▶ _WHAT IS EXPECTED_
Scan the records below for the line containing "namespace Summit.AtomisticToContinuum.HydrodynamicLimit.Theorems" and the line containing "the five dynamical". Copy both, plus every line between, exactly.

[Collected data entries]
# # # # #

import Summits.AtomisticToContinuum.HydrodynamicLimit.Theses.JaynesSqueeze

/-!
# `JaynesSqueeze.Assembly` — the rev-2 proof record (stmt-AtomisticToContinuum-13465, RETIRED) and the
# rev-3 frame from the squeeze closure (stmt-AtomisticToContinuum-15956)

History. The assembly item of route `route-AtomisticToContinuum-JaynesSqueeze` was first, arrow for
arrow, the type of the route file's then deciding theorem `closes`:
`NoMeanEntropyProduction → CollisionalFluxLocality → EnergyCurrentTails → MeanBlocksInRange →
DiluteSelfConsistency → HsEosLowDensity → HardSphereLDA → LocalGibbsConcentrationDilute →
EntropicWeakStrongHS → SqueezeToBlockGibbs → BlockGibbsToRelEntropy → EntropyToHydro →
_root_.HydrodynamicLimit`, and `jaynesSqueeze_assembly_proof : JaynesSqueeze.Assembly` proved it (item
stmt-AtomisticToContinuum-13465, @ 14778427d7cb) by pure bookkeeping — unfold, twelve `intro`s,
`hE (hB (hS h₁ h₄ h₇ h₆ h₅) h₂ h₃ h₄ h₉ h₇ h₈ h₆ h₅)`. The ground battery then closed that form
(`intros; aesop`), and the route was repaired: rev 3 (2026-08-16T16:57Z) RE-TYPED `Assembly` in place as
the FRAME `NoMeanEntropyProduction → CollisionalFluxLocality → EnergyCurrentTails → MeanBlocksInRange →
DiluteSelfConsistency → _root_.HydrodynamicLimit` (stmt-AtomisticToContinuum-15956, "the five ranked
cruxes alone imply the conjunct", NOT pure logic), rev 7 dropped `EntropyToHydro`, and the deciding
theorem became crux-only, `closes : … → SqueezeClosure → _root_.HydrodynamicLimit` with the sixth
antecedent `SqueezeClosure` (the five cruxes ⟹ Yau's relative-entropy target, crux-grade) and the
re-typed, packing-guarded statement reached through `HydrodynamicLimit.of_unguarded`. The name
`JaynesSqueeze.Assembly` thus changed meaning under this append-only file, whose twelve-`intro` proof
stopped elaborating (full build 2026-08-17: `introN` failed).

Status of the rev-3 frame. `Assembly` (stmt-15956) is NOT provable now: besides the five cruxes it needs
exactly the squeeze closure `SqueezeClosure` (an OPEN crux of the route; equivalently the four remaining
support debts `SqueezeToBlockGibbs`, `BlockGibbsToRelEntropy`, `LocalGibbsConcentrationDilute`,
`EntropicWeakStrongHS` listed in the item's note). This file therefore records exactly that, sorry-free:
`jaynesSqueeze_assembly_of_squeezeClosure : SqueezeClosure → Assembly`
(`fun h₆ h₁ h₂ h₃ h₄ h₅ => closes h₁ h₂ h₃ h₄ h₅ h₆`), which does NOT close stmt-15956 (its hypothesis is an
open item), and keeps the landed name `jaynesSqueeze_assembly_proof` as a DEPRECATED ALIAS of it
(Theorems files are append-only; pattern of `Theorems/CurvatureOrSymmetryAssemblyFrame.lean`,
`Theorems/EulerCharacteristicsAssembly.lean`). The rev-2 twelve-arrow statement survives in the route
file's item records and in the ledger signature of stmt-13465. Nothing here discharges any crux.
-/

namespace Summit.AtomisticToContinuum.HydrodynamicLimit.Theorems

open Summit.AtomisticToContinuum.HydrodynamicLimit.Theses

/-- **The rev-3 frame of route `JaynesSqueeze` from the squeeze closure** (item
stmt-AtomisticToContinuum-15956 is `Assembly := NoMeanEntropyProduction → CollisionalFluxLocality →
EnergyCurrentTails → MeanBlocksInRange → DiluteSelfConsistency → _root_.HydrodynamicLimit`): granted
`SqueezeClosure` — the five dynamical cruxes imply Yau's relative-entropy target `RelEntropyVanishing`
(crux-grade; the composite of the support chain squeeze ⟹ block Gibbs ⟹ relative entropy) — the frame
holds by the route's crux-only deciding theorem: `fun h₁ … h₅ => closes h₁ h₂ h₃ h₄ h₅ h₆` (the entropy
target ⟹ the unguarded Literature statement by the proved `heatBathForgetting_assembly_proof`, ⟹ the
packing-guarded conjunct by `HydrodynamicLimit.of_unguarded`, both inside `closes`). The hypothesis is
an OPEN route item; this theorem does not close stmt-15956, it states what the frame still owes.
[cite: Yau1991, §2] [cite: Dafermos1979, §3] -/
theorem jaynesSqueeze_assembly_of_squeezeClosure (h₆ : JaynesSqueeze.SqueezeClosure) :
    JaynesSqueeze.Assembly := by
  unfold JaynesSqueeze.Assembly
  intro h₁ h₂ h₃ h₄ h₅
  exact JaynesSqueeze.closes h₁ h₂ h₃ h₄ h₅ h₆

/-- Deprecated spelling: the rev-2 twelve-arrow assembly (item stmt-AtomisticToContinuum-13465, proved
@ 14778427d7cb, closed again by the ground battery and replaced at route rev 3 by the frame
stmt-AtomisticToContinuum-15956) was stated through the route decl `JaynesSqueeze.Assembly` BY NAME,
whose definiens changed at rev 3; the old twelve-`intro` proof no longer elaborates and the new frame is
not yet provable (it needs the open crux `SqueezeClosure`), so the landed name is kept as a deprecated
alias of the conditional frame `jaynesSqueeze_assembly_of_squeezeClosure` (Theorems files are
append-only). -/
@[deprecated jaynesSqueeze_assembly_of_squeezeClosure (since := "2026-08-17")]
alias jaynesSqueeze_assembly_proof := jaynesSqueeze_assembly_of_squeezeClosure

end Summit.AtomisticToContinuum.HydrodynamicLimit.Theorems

# # # # #

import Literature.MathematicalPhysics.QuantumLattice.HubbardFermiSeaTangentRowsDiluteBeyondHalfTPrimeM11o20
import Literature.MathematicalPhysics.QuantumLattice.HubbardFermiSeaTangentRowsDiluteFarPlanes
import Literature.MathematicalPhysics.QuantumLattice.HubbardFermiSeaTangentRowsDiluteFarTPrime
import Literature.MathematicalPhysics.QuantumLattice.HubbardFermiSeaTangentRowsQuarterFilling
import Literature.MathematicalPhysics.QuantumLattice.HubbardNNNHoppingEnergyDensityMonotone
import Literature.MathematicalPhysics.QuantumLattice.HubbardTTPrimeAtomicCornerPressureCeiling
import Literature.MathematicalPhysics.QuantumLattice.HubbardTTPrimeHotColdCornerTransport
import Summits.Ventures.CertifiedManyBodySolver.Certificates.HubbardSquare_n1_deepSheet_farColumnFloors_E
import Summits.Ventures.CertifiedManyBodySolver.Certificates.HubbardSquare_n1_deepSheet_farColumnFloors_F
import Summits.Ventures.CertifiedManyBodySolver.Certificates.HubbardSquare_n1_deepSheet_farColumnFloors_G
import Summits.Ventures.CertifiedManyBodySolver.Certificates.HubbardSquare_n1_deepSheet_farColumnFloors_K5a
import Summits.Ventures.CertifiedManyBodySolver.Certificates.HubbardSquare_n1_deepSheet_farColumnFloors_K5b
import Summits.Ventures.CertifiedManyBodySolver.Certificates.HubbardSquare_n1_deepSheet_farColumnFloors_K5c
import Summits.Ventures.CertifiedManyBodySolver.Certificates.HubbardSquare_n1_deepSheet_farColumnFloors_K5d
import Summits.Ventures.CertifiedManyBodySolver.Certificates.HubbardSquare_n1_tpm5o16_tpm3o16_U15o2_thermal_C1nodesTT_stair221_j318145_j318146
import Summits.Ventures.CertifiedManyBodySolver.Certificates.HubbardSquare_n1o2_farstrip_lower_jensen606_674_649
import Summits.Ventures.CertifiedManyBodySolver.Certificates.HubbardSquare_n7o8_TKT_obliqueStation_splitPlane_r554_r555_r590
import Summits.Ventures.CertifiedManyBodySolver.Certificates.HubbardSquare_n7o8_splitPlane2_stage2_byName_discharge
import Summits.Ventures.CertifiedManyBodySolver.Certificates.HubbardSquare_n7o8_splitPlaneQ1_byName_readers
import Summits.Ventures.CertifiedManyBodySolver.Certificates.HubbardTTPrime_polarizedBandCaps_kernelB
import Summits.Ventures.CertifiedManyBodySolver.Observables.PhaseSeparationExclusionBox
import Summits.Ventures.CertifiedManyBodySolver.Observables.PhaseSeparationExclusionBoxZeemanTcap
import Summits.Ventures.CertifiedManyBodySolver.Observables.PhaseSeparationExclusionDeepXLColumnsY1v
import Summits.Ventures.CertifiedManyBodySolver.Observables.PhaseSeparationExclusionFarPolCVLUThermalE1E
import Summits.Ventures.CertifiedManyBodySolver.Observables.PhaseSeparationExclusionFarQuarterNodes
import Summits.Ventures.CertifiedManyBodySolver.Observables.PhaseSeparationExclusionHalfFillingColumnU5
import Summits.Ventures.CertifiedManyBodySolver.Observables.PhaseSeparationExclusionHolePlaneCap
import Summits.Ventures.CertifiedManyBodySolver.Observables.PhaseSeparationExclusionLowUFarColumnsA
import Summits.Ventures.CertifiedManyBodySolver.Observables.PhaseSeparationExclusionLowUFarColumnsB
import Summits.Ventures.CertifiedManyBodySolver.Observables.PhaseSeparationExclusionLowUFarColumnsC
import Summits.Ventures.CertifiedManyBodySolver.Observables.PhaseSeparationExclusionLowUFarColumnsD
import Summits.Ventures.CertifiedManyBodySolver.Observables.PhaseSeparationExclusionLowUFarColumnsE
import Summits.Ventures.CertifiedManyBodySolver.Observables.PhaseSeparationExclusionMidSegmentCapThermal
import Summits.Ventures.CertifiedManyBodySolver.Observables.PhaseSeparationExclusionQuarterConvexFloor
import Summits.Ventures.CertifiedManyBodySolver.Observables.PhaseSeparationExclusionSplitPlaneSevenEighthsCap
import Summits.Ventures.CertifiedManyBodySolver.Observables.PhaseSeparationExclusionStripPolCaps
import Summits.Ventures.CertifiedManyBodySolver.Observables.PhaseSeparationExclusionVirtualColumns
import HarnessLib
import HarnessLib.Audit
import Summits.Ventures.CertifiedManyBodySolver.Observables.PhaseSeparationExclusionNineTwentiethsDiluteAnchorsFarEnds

# # # # #

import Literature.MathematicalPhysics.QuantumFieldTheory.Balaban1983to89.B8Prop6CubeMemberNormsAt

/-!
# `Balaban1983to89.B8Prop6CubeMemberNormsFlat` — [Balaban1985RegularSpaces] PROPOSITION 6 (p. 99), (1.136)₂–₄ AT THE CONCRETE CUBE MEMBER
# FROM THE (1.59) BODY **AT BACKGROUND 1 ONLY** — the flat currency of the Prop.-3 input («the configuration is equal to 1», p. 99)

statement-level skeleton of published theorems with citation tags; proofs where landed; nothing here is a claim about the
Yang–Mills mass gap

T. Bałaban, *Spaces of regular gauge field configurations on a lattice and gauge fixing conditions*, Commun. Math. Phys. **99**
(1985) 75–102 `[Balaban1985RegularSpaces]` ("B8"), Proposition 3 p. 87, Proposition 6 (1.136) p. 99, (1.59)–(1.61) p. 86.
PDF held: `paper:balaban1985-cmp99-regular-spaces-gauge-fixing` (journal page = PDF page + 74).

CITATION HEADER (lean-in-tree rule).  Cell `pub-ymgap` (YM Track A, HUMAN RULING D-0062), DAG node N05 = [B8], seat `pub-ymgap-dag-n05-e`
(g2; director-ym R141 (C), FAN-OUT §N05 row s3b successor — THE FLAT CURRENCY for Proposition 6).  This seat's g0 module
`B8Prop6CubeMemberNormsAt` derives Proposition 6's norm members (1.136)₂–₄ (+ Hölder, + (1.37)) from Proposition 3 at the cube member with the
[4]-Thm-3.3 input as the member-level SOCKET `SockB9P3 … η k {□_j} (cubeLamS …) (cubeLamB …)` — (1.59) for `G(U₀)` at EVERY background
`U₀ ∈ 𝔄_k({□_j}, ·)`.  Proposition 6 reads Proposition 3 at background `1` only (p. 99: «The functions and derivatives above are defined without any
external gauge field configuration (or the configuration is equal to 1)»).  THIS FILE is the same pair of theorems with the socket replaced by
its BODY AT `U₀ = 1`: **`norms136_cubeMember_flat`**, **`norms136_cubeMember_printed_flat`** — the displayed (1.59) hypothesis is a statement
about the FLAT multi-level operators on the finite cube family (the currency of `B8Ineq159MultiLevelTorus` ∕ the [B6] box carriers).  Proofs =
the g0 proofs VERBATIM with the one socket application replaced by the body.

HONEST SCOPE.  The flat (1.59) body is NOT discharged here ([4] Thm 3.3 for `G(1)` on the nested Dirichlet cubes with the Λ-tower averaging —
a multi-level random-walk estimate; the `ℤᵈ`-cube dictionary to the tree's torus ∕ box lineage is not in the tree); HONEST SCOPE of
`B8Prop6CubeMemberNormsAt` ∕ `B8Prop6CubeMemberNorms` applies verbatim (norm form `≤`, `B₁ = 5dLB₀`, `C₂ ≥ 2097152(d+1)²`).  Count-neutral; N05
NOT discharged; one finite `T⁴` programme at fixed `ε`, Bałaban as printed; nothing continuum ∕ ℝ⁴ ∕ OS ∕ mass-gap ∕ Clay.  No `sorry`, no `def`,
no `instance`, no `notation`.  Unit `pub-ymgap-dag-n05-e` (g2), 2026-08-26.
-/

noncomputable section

# # # # #

▶ _OUTPUT FOR THIS TASK_
namespace Summit.AtomisticToContinuum.HydrodynamicLimit.Theorems

open Summit.AtomisticToContinuum.HydrodynamicLimit.Theses

/-- **The rev-3 frame of route `JaynesSqueeze` from the squeeze closure** (item
stmt-AtomisticToContinuum-15956 is `Assembly := NoMeanEntropyProduction → CollisionalFluxLocality →
EnergyCurrentTails → MeanBlocksInRange → DiluteSelfConsistency → _root_.HydrodynamicLimit`): granted
`SqueezeClosure` — the five dynamical cruxes imply Yau's relative-entropy target `RelEntropyVanishing`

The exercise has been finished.